I would avoid and get a decent brand. I entertained a set of Chinese copies for an old Fender acoustic I have- went with a set of Wilkinson tuners that were a bit more, but still pretty cheap- no locking screw, but two holes in the post at 90 degrees- they turned out pretty good.


----------



## KnightBrolaire (Nov 28, 2020)

When graphtech ratios and hipshots/gotohs are all under 100$ regularly, why bother with cheaper junk?


----------



## akinari (Nov 28, 2020)

I'm gonna vote "no." I'd wait and get a set of Gotohs next paycheck.


----------



## elkoki (Nov 28, 2020)

KnightBrolaire said:


> When graphtech ratios and hipshots/gotohs are all under 100$ regularly, why bother with cheaper junk?


 
Know of any tuners that are direct fit for an Ibanez RG3EX1?.. the stock tuners have no screws to mount them but have those dual pole things that hold them in place. I need some of those, this guitar is surprisingly freaking awesome, but the tuning stability could use improvement.


----------



## KnightBrolaire (Nov 28, 2020)

elkoki said:


> Know of any tuners that are direct fit for an Ibanez RG3EX1?.. the stock tuners have no screws to mount them but have those dual pole things that hold them in place. I need some of those, this guitar is surprisingly freaking awesome, but the tuning stability could use improvement.
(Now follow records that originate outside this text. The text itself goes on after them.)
/-
Copyright (c) 2026. All rights reserved.
Released under Apache 2.0 license as described in the file LICENSE.
-/
import Literature.NumberTheory.Automorphic.MaximalOrderDiscSevenDedekindHasse
import Literature.NumberTheory.Automorphic.BrandtWeightClassFunction
import Literature.NumberTheory.Automorphic.BrandtModuleLocal
import Literature.NumberTheory.Automorphic.BrandtTraceOptimalEmbeddings
import Literature.NumberTheory.Automorphic.QuaternionConjugacy
import HarnessLib

/-!
# The maximal order `O₇` of `(−1,−7 ∣ ℚ)` has class number one — THE FIRST NON-EUCLIDEAN CASE of Voight's Thm. 25.4.1:
# every invertible right `O₇`-ideal is principal (by the Dedekind–Hasse criterion), `# Cls O₇ = 1`, `w = 2`, and Eichler's
# mass at `D = 7` is `Σ 1/w = 1/2`

[tag: quaternion_algebra] [tag: maximal_order] [tag: class_number] [tag: brandt_matrix]

Topic `NumberTheory/Automorphic`; THEOREMS ONLY (no definition, no named fact, no instance; net Literature debt `0`).
Lane `lit-hodgefound`, seat p12, gen 46 — fourth file on the definite quaternion order of discriminant `7`; the `D = 7` analogue of
`MaximalOrderDiscThreeClassNumberOne` ∕ `MaximalOrderDiscFiveClassNumberOne`, with the Euclidean step replaced by the
Dedekind–Hasse step.

Voight Thm. 25.4.1: the maximal order of the definite quaternion algebra of discriminant `D` has `# Cls O = 1` iff
`D ∈ {2, 3, 5, 7, 13}`; Exercise 17.10: for `D = 7, 13` the maximal orders are NOT norm-Euclidean, so the Euclid ⟹ principal
argument of the `D = 2, 3, 5` files is not available. Cardoso–Machiavelo (arXiv:2506.22651, Thm. 3 and Thm. 8) prove that
`H₁,₇ = O₇ = ℤ⟨1, i, (1+j)/2, (i+k)/2⟩ ⊂ (−1,−7 ∣ ℚ)` is nevertheless a (right) PID by the DEDEKIND–HASSE CRITERION, whose hypothesis
the tree proved in `MaximalOrderDiscSevenDedekindHasse.dedekindHasse` (`∀ ρ ∉ O₇ ∃ α, β ∈ O₇ : 0 < nrd(ρα − β) < 1`). This file
runs the criterion ⟹ principal argument (their proof of Thm. 3, ⟸): an invertible right `O₇`-ideal `J` contains a non-zero
element `b` of least (scaled) reduced norm; if some `x ∈ J` were not in `bO₇`, then `ρ := b⁻¹x ∉ O₇` and the criterion's
`α, β` give `xα − bβ = b(ρα − β) ∈ J ∖ 0` of smaller norm — so `J = bO₇`, `Cls O₇` is a point, every class has unit index
`w = [O₇^× : ±1] = 2`, and `Σ_c 1/w_c = 1/2 = φ(7)/12` (Eichler's mass formula at `D = 7`).

* §1 **`exists_eq_units_smul_of_mem_rightIdeals`** (EVERY INVERTIBLE RIGHT `O₇`-IDEAL IS PRINCIPAL, `J = bO₇` — Cardoso–Machiavelo
  Thm. 8 «`H₁,₇` is a PID»);
* §2 `lattice_mem_rightIdeals`, `units_smul_mem_rightIdeals`, **`classSet_mk_eq`** ∕ `classSet_eq` (`Cls O₇` IS A POINT),
  `subsingleton_classSet`, **`card_classSet`** (`# Cls O₇ = 1`, VOIGHT THM. 25.4.1 AT `D = 7`);
* §3 class functions: `card_traceNormSet_units_smul`, `card_normSet_units_smul`, `exists_rep_eq_units_smul`, `card_traceNormSet_rep`,
  **`card_normSet_rep`**, **`weight_eq_two`** (`w_c = 2`), `sum_inv_weight_eq` (`Σ_c 1/w_c = 1/2 = (7 − 1)/12` — EICHLER'S MASS
  FORMULA AT `D = 7`).

## Sources

* A. Cardoso, A. Machiavelo, *The Dedekind–Hasse Criterion in Quaternion Algebras*, arXiv:2506.22651 (2025), Thm. 3 (the
  criterion ⟹ every left∕right ideal is principal: «Let γ be an element of the ideal I of minimal norm … the element
  η := αδ − βγ ∈ I ∖ {0} satisfies N(η) < N(γ), which yields the desired contradiction»), §5.1 Thm. 8 («`H₁,₇` is a PID»).
  [cite: CardosoMachiavelo2025, Thm. 3 and Thm. 8]
* J. Voight, *Quaternion Algebras*, GTM 288 (2021): Thm. 25.4.1 (`# Cls O = 1 ⟺ D ∈ {2, 3, 5, 7, 13}`; here `D = 7`, ⟸),
  Exercise 17.10, (c), Thm. 25.1.1 (mass formula `Σ 1/w_J = φ(D)/12 = 6/12`), Def. 17.3.1, Lemma 17.3.3.
  [cite: Voight2021, Thm. 25.4.1 (D = 7); Exercise 17.10; Thm. 25.1.1; Def. 17.3.1]
* M.-F. Vignéras, LNM 800 (1980), Ch. I §4 (classes à droite), Ch. V §2 Cor. 2.3 (formule de masse, here `6/12`), Ch. V §3
  (the ten Eichler orders of class number one). [cite: VignerasLNM800, Ch. I §4; Ch. V §2 Cor. 2.3; Ch. V §3]

## Scope (honest)

Theorems only — no definition, no named fact, no instance. `h = 1` for THIS order; the transport to every Brandt setup of type
`(1, 7)` (as `MaximalOrderDiscFiveBrandtSetup` did for `(1, 5)`) is the sequel.
-/

open Quaternion
open scoped Pointwise
open Literature.NumberTheory.Automorphic.Brandt

namespace Literature.NumberTheory.Automorphic.MaxOrderDiscSeven

/-! ## §1 Every invertible right `O₇`-ideal is principal -/

section Principal

/-- Reduced norms of elements of a lattice `I` with `N·I ⊆ O₇` become natural numbers after scaling by `N²`. [folklore] -/
private theorem exists_sq_mul_reducedNorm_eq_natCast {x : ℍ[ℚ,-1,-7]} {N : ℕ} (h : (N : ℤ) • x ∈ (Submodule.span ℤ (Set.range ![(⟨1, 0, 0, 0⟩ : ℍ[ℚ,-1,-7]), ⟨0, 1, 0, 0⟩, ⟨1/2, 0, 1/2, 0⟩, ⟨0, 1/2, 0, 1/2⟩]))) :
    ∃ M : ℕ, (N : ℚ) ^ 2 * reducedNorm ℚ ℍ[ℚ,-1,-7] x = M := by
  haveI := isQuaternionAlgebra
  obtain ⟨M, hM⟩ := exists_reducedNorm_eq_natCast_of_mem h
  refine ⟨M, ?_⟩
  rw [← hM, ← Int.cast_smul_eq_zsmul ℚ, Int.cast_natCast, reducedNorm_smul]
import Literature.Probability.RandomPlanarGeometry.LoewnerImageClock
import HarnessLib

/-!
# The conformal image of a Loewner chain is a Loewner chain: the image flow in capacity time solves Loewner's equation driven by `W̃ ∘ σ⁻¹`

[LSW] 2003 §5: "`g̃_t := h_t ∘ g_t ∘ Φ_A⁻¹` … after the time change by the capacity … the maps `g̃`
satisfy the Loewner equation with driving function `W̃`"; G. F. Lawler (2005), §4.6.1, Prop. 4.41:
"`K*_{σ(t)}`, `t < T`, is a Loewner chain with driving function `U*_t = Φ_{σ(t)}(U_{σ(t)})`". With
the capacity clock `σ = imageClock W A` and its inverse `τ = imageClockInv W A β` on `[0, σ β]`
(`LoewnerImageClock`), for an alive time `β` and a point `z ∈ ℍ ∖ A` alive at `β`, we PROVE:

* `imageDriverC W A β` — the **image driving function in capacity time** `q ↦ W̃_{τ q}` (frozen after
  `σ β`), continuous (`continuous_imageDriverC`);
* `imageFlowC W A β z` — the **image flow in capacity time** `q ↦ g̃_{τ q}(ζ)`, `ζ = Φ_A(z)`;
* `hasDerivAt_imageFlowC` — **`∂_q g̃_{τ q}(ζ) = 2/(g̃_{τ q}(ζ) − W̃_{τ q})` on `(0, σ β)`**
  (chain rule: (5.1) `hasDerivAt_imageFlow` times `τ' = 1/d²`, `hasDerivAt_imageClockInv`), and the
  right derivative at `q = 0` (`hasDerivWithinAt_imageFlowC_zero`, by extension of the derivative);
* **`isSolution_imageFlowC`** — hence `q ↦ g̃_{τ q}(ζ)` is a solution of the tree's chordal Loewner
  equation `Loewner.IsSolution` driven by `W̃ ∘ τ`, started at `g̃_0(ζ)`, with lifetime `σ β`, and
* **`map_imageDriverC_eq`** — `Loewner.map (W̃ ∘ τ) q (g̃_0 ζ) = g̃_{τ q}(ζ)` for `q < σ β`: **the
  image maps ARE the Loewner maps of the image driving function in capacity time** (for `W 0 = 0`,
  `g̃_0 = Φ_A = E_A` on `ℍ ∖ A`, `imageFlow_zero`).

What is NOT here: the identification of the hulls (`Loewner.hull (W̃ ∘ τ) q = E_A(K_{τ q} ∖ A)`,
through the lifetime correspondence) and of the generating curve (`E_A ∘ γ ∘ τ`), needed to read
the image curve class as driven by `W̃ ∘ τ`. No named fact; two definitions with bodies.

## References

* [LSW] 2003, §5 (g̃, W̃, (5.1)). [LawlerSchrammWerner2003Restriction]
* G. F. Lawler (2005), §4.6.1 Prop. 4.40–4.41. [Lawler2005]
-/

noncomputable section

open Set Filter Metric Function MeasureTheory intervalIntegral
open _root_.Complex _root_.Topology _root_.Real
open scoped NNReal

namespace Literature.Probability.RandomPlanarGeometry

namespace Loewner

variable {W : ℝ≥0 → ℝ} {A : Set ℂ}

/-! ### The image driving function and the image flow in capacity time -/

/-- **The image driving function in capacity time**: `q ↦ W̃_{τ(q ∧ σβ)}` (`τ = imageClockInv W A β`;
frozen after the image lifetime horizon `σ β`). [cite: LawlerSchrammWerner2003Restriction, §5 (W̃ after the time change)] -/
def imageDriverC (W : ℝ≥0 → ℝ) (A : Set ℂ) (β : ℝ≥0) (q : ℝ≥0) : ℝ :=
  imageDriver W A (imageClockInv W A β (min (q : ℝ) (imageClock W A β))).toNNReal

/-- **The image flow of a point in capacity time**: `q ↦ g̃_{τ q}(ζ)`, `ζ = Φ_A(z)`.
[cite: LawlerSchrammWerner2003Restriction, §5 (g̃ after the time change)] -/
def imageFlowC (W : ℝ≥0 → ℝ) (A : Set ℂ) (β : ℝ≥0) (z : ℂ) (q : ℝ) : ℂ :=
  imageFlow W A (imageClockInv W A β q).toNNReal z

section Chain

variable (hW : Continuous W) (hA : IsStarHull A) (hne : A.Nonempty) {β : ℝ≥0}
  (hβ : Disjoint (closedHull W β) A)

include hW hA hne hβ in
/-- **`q ↦ W̃_{τ q}` is continuous** (`W̃ ∘ toNNReal` is continuous on `[0, β]`, `τ` on `[0, σβ]`, and the
clamp `q ↦ q ∧ σβ` is continuous into `[0, σβ]`). [folklore] -/
theorem continuous_imageDriverC : Continuous (imageDriverC W A β) := by
  have hτ := continuousOn_imageClockInv hW hA hne hβ
  have hWt : ContinuousOn (fun t : ℝ ↦ imageDriver W A t.toNNReal) (Icc (0 : ℝ) β) := fun t ht ↦
    continuousWithinAt_comp_toNNReal hβ t
      (continuousWithinAt_imageDriver hW hA hne
        (alive_mono (by rw [← NNReal.coe_le_coe, Real.coe_toNNReal _ ht.1]; exact ht.2) hβ))
  have hcomp : ContinuousOn (fun q : ℝ ↦ imageDriver W A (imageClockInv W A β q).toNNReal)
      (Icc (0 : ℝ) (imageClock W A β)) :=
    hWt.comp hτ fun q hq ↦ (imageClockInv_spec hW hA hne hβ hq).1
  have hclamp : Continuous fun q : ℝ≥0 ↦ min (q : ℝ) (imageClock W A β) :=
    NNReal.continuous_coe.min continuous_const
  have hS0 : 0 ≤ imageClock W A β := (imageClock_mem hW hA hne hβ ⟨β.coe_nonneg, le_rfl⟩).1
  exact hcomp.comp_continuous hclamp fun q ↦ ⟨le_min q.coe_nonneg hS0, min_le_right _ _⟩

/-- On `[0, σβ]` the clamp is inactive: `imageDriverC q.toNNReal = W̃_{τ q}`. [folklore] -/
theorem imageDriverC_toNNReal {β : ℝ≥0} {q : ℝ} (hq : q ∈ Icc (0 : ℝ) (imageClock W A β)) :
    imageDriverC W A β q.toNNReal = imageDriver W A (imageClockInv W A β q).toNNReal := by
  rw [imageDriverC, Real.coe_toNNReal q hq.1, min_eq_left hq.2]

variable {z : ℂ} (hzH : 0 < z.im) (hzA : z ∉ A) (hzβ : (β : WithTop ℝ≥0) < swallowingTime W z)

include hW hA hne hβ in
/-- `imageFlowC` at `q = 0` is `g̃_0(ζ)`. [folklore] -/
theorem imageFlowC_zero : imageFlowC W A β z 0 = imageFlow W A 0 z := by
  rw [imageFlowC, imageClockInv_zero hW hA hne hβ, Real.toNNReal_zero]

include hW hA hne hβ hzH hzA hzβ in
/-- **`∂_q g̃_{τ q}(ζ) = 2/(g̃_{τ q}(ζ) − W̃_{τ q})` on `(0, σβ)`** (chain rule: (5.1) at `s = τ q ∈ (0, β)`
times `τ'(q) = (d_{τ q}²)⁻¹`). [cite: LawlerSchrammWerner2003Restriction, §5 (5.1) after the time change; Lawler2005, Prop. 4.41] -/
theorem hasDerivAt_imageFlowC {q : ℝ} (hq : q ∈ Ioo (0 : ℝ) (imageClock W A β)) :
    HasDerivAt (imageFlowC W A β z)
      (2 / (imageFlowC W A β z q - imageDriver W A (imageClockInv W A β q).toNNReal)) q := by
  have hτI := imageClockInv_mem_Ioo hW hA hne hβ hq
  set s : ℝ := imageClockInv W A β q with hs
  have hτ' := hasDerivAt_imageClockInv hW hA hne hβ hq
  have hG := hasDerivAt_imageFlow hW hA hne hβ hzH hzA hzβ hτI.1 hτI.2
  have h := hG.scomp q hτ'
  have hfun : (fun t : ℝ ↦ imageFlow W A t.toNNReal z) ∘ imageClockInv W A β = imageFlowC W A β z := rfl
  rw [hfun] at h
  refine h.congr_deriv ?_
  have hd : (starDeriv (slidHull W A s.toNNReal) : ℂ) ≠ 0 := ofReal_ne_zero.2 (starDeriv_pos_le_one _).1.ne'
  simp only [imageClockRate, imageFlowC, ← hs, Complex.real_smul]
  push_cast
  field_simp

include hW hA hne hβ hzH hzA hzβ in
/-- Continuity of `q ↦ g̃_{τ q}(ζ)` and of `q ↦ W̃_{τ q}` within `[0, σβ]`. [folklore] -/
theorem continuousOn_imageFlowC :
    ContinuousOn (imageFlowC W A β z) (Icc (0 : ℝ) (imageClock W A β)) ∧
    ContinuousOn (fun q : ℝ ↦ (imageDriver W A (imageClockInv W A β q).toNNReal : ℂ)) (Icc (0 : ℝ) (imageClock W A β)) := by
  have hτ := continuousOn_imageClockInv hW hA hne hβ
  have hle : ∀ {t : ℝ}, t ∈ Icc (0 : ℝ) β → t.toNNReal ≤ β := fun ht ↦ by
    rw [← NNReal.coe_le_coe, Real.coe_toNNReal _ ht.1]; exact ht.2
  have hG : ContinuousOn (fun t : ℝ ↦ imageFlow W A t.toNNReal z) (Icc (0 : ℝ) β) := fun t ht ↦
    continuousWithinAt_comp_toNNReal hβ t
      (continuousWithinAt_imageFlow hW hA hne (alive_mono (hle ht) hβ) hzH hzA
        (lt_of_le_of_lt (WithTop.coe_le_coe.2 (hle ht)) hzβ))
  have hWt : ContinuousOn (fun t : ℝ ↦ imageDriver W A t.toNNReal) (Icc (0 : ℝ) β) := fun t ht ↦
    continuousWithinAt_comp_toNNReal hβ t (continuousWithinAt_imageDriver hW hA hne (alive_mono (hle ht) hβ))
  refine ⟨hG.comp hτ fun q hq ↦ (imageClockInv_spec hW hA hne hβ hq).1, ?_⟩
  exact Complex.continuous_ofReal.comp_continuousOn (hWt.comp hτ fun q hq ↦ (imageClockInv_spec hW hA hne hβ hq).1)

include hW hA hne hβ hzH hzA hzβ in
/-- `g̃_{τ q}(ζ) − W̃_{τ q} ∈ ℍ` for `q ∈ [0, σβ]`. [folklore] -/
theorem im_imageFlowC_sub_pos {q : ℝ} (hq : q ∈ Icc (0 : ℝ) (imageClock W A β)) :
    0 < (imageFlowC W A β z q - imageDriver W A (imageClockInv W A β q).toNNReal).im := by
  have ht := (imageClockInv_spec hW hA hne hβ hq).1
  have hle : (imageClockInv W A β q).toNNReal ≤ β := by
    rw [← NNReal.coe_le_coe, Real.coe_toNNReal _ ht.1]; exact ht.2
  exact im_imageFlow_sub_imageDriver_pos hW hA (alive_mono hle hβ) hzH hzA
    (lt_of_le_of_lt (WithTop.coe_le_coe.2 hle) hzβ)

include hW hA hne hβ hzH hzA hzβ in
/-- **The right derivative at `q = 0`**: `2/(g̃_0(ζ) − W̃_0)` within `[0, ∞)` (`σβ > 0`), by extension
of the interior derivative (`hasDerivWithinAt_Ici_of_tendsto_deriv`: the flow is continuous at `0⁺` and
its derivative `2/(g̃ − W̃)` has a limit there). [folklore] -/
theorem hasDerivWithinAt_imageFlowC_zero (hS : 0 < imageClock W A β) :
    HasDerivWithinAt (imageFlowC W A β z)
      (2 / (imageFlowC W A β z 0 - imageDriver W A (imageClockInv W A β 0).toNNReal)) (Ici (0 : ℝ)) 0 := by
  set S := imageClock W A β with hSdef
  obtain ⟨hGc, hWc⟩ := continuousOn_imageFlowC hW hA hne hβ hzH hzA hzβ
  set F : ℝ → ℂ := fun q ↦ 2 / (imageFlowC W A β z q - imageDriver W A (imageClockInv W A β q).toNNReal) with hF
  have hFc : ContinuousOn F (Icc (0 : ℝ) S) := by
    refine continuousOn_const.div (hGc.sub hWc) fun q hq h0 ↦ ?_
    have := im_imageFlowC_sub_pos hW hA hne hβ hzH hzA hzβ hq
    rw [h0, zero_im] at this
    exact lt_irrefl _ this
  have hderiv : ∀ q ∈ Ioo (0 : ℝ) S, HasDerivAt (imageFlowC W A β z) (F q) q := fun q hq ↦
    hasDerivAt_imageFlowC hW hA hne hβ hzH hzA hzβ hq
  have hdiff : DifferentiableOn ℝ (imageFlowC W A β z) (Ioo (0 : ℝ) S) := fun q hq ↦
    (hderiv q hq).differentiableAt.differentiableWithinAt
  have hmem : Ioo (0 : ℝ) S ∈ 𝓝[>] (0 : ℝ) := Ioo_mem_nhdsGT hS
  have hcont : ContinuousWithinAt (imageFlowC W A β z) (Ioo (0 : ℝ) S) 0 :=
    (hGc 0 ⟨le_rfl, hS.le⟩).mono Ioo_subset_Icc_self
  have hlim : Tendsto (fun q ↦ deriv (imageFlowC W A β z) q) (𝓝[>] (0 : ℝ)) (𝓝 (F 0)) := by
    have h1 : Tendsto F (𝓝[>] (0 : ℝ)) (𝓝 (F 0)) :=
      (hFc 0 ⟨le_rfl, hS.le⟩).tendsto.mono_left (by
        rw [nhdsWithin_Icc_eq_nhdsGE hS]; exact nhdsWithin_mono _ Ioi_subset_Ici_self)
    refine h1.congr' ?_
    filter_upwards [hmem] with q hq
    exact ((hderiv q hq).deriv).symm
  exact hasDerivWithinAt_Ici_of_tendsto_deriv hdiff hcont hmem hlim

include hW hA hne hβ hzH hzA hzβ in
/-- **The image flow in capacity time solves Loewner's equation driven by `W̃ ∘ τ`** with lifetime
`σβ`: `Loewner.IsSolution (imageDriverC W A β) (g̃_0 ζ) (imageFlowC W A β z) (σβ)`.
[cite: LawlerSchrammWerner2003Restriction, §5 (g̃ is a Loewner chain); Lawler2005, Prop. 4.41] -/
theorem isSolution_imageFlowC :
    IsSolution (imageDriverC W A β) (imageFlow W A 0 z) (imageFlowC W A β z)
      ((imageClock W A β).toNNReal : WithTop ℝ≥0) := by
  set S : ℝ := imageClock W A β with hSdef
  have hS0 : 0 ≤ S := (imageClock_mem hW hA hne hβ ⟨β.coe_nonneg, le_rfl⟩).1
  -- membership in the time set `{0 ≤ t ∧ t.toNNReal < S}` means `t ∈ [0, S)`
  have hset : ∀ {t : ℝ}, (0 ≤ t ∧ ((t.toNNReal : WithTop ℝ≥0) < (S.toNNReal : WithTop ℝ≥0))) ↔ t ∈ Ico (0 : ℝ) S := by
    intro t
    constructor
    · rintro ⟨ht0, ht⟩
      refine ⟨ht0, ?_⟩
      have := WithTop.coe_lt_coe.1 ht
      rwa [← NNReal.coe_lt_coe, Real.coe_toNNReal t ht0, Real.coe_toNNReal S hS0] at this
    · rintro ⟨ht0, ht⟩
      refine ⟨ht0, WithTop.coe_lt_coe.2 ?_⟩
      rwa [← NNReal.coe_lt_coe, Real.coe_toNNReal t ht0, Real.coe_toNNReal S hS0]
  refine ⟨imageFlowC_zero hW hA hne hβ, fun t ht ↦ ?_, fun t ht0 htS ↦ ?_⟩
  · have htI := hset.1 ht
    have hvf : vectorField (imageDriverC W A β) t (imageFlowC W A β z t) =
        2 / (imageFlowC W A β z t - imageDriver W A (imageClockInv W A β t).toNNReal) := by
      rw [vectorField_apply, imageDriverC_toNNReal ⟨htI.1, htI.2.le⟩]
    rw [hvf]
    rcases htI.1.eq_or_lt with h0 | hpos
    · -- `t = 0`: the right derivative, restricted to the time set
      have hS : 0 < S := by have := htI.2; rwa [← h0] at this
      rw [← h0]
      exact (hasDerivWithinAt_imageFlowC_zero hW hA hne hβ hzH hzA hzβ hS).mono fun u hu ↦ (hset.1 hu).1
    · exact (hasDerivAt_imageFlowC hW hA hne hβ hzH hzA hzβ ⟨hpos, htI.2⟩).hasDerivWithinAt
  · have htI := hset.1 ⟨ht0, htS⟩
    rw [imageDriverC_toNNReal ⟨htI.1, htI.2.le⟩]
    intro h0
    have := im_imageFlowC_sub_pos hW hA hne hβ hzH hzA hzβ ⟨htI.1, htI.2.le⟩
    rw [h0, sub_self, zero_im] at this
    exact lt_irrefl _ this

include hW hA hne hβ hzH hzA hzβ in
/-- **The image maps are the Loewner maps of the image driving function in capacity time**:
`Loewner.map (W̃ ∘ τ) q (g̃_0 ζ) = g̃_{τ q}(ζ)` for `0 ≤ q < σβ` ([LSW] §5: "`g̃_t` … the Loewner
chain"; Lawler's Prop. 4.41). With `W 0 = 0`: `g̃_0 = E_A` (`imageFlow_zero`), so the Loewner map of
`W̃ ∘ τ` at capacity time `σ t` sends `Φ_A(z)` to `g̃_t(Φ_A z) = h_t(g_t z) + L_A`.
[cite: LawlerSchrammWerner2003Restriction, §5 (g̃_t = h_t ∘ g_t ∘ Φ_A⁻¹ is a Loewner chain); Lawler2005, Prop. 4.41] -/
theorem map_imageDriverC_eq {q : ℝ≥0} (hq : (q : ℝ) < imageClock W A β) :
    map (imageDriverC W A β) q (imageFlow W A 0 z) = imageFlowC W A β z q := by
  have h := isSolution_imageFlowC hW hA hne hβ hzH hzA hzβ
  have hS0 : 0 ≤ imageClock W A β := (imageClock_mem hW hA hne hβ ⟨β.coe_nonneg, le_rfl⟩).1
  have hq' : (q : WithTop ℝ≥0) < ((imageClock W A β).toNNReal : WithTop ℝ≥0) :=
    WithTop.coe_lt_coe.2 (by rw [← NNReal.coe_lt_coe, Real.coe_toNNReal _ hS0]; exact hq)
  exact map_eq_of_isSolution (continuous_imageDriverC hW hA hne hβ) h hq'

include hW hA hne hβ hzH hzA hzβ in
/-- **Lifetime lower bound**: the image point `g̃_0(ζ)` of a point `z` alive at `β` is alive under
`W̃ ∘ τ` at least until the image horizon `σ β`. [folklore] -/
theorem le_swallowingTime_imageDriverC :
    ((imageClock W A β).toNNReal : WithTop ℝ≥0) ≤ swallowingTime (imageDriverC W A β) (imageFlow W A 0 z) :=
  (isSolution_imageFlowC hW hA hne hβ hzH hzA hzβ).le_swallowingTime

include hW hA hne hβ hzH hzA hzβ in
/-- The image point lies in the Loewner domain of `W̃ ∘ τ` at every capacity time `q < σ β`.
[folklore] -/
theorem imageFlow_zero_mem_domain {q : ℝ≥0} (hq : (q : ℝ) < imageClock W A β)
    (h0 : 0 < (imageFlow W A 0 z).im) : imageFlow W A 0 z ∈ domain (imageDriverC W A β) q := by
  refine (mem_domain_iff _ q _).2 ⟨h0, lt_of_lt_of_le ?_ (le_swallowingTime_imageDriverC hW hA hne hβ hzH hzA hzβ)⟩
  have hS0 : 0 ≤ imageClock W A β := (imageClock_mem hW hA hne hβ ⟨β.coe_nonneg, le_rfl⟩).1
  exact WithTop.coe_lt_coe.2 (by rw [← NNReal.coe_lt_coe, Real.coe_toNNReal _ hS0]; exact hq)

end Chain

end Loewner

end Literature.Probability.RandomPlanarGeometry

end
gotohs are usually direct fits for ibbys. Hipshots and graphtechs come with mounting plates that work with most guitars ime.

Never hurts to measure the tuner height/ hole size and diameter to guarantee a good fit though.


----------



## Omzig (Nov 28, 2020)

elkoki said:


> What are your guys' thoughts on tuners like these? I think they're made in China. They're called "Guyker" they got 6 inline and 3+3, at the moment they are $28 through a black Friday deal on Amazon, normally they are $34. Not a huge price difference but they're cheap enough to get my attention, I need some new tuners for an Ibanez RG and these look like they'd be a direct fit.
> 
> https://www.amazon.com/dp/B07SH414T8/?tag=sevenstringorg-20



Well i got a set of these Guyker locking tuners for my HM strat about a year or so back so here's some feedback from someone who has this brands units in hand so to speak 







These were the "Pro/upgraded version" and are Gear Ratio'ed @ 1:18 , also these are made in Korea not china and are really excellent quality, super smooth, hold tune and lock without issues & as good as anything x3 the price, the main reason they are much cheaper is because you are cutting out the middle man/retail's slice of the pie....anyone who's worked in retail knows there is pretty much a 70-100% markup on anything offered for sale (the reason they can still make money on 50% off sales runs) also chinese CCP pretty much pay the postage for you on this stuff because they want it to be exported cheaply.

Yep there are a lot of nasty cheap ass monkey metal shit locking tuners for sale on amazon and aliexpress but these guyker units aren't like those and id recommend them to anyone looking to upgrade from OEM stuff without the outlay of gotoh/grover/schaller

Shout if you want pic's of my units on the HM strat.


----------



## elkoki (Nov 28, 2020)

Omzig said:


> Well i got a set of these Guyker locking tuners for my HM strat about a year or so back so here's some feedback from someone who has this brands units in hand so to speak
> 
> 
> 
> ...


post that pic


----------



## foreright (Nov 28, 2020)

KnightBrolaire said:


> When graphtech ratios and hipshots/gotohs are all under 100$ regularly, why bother with cheaper junk?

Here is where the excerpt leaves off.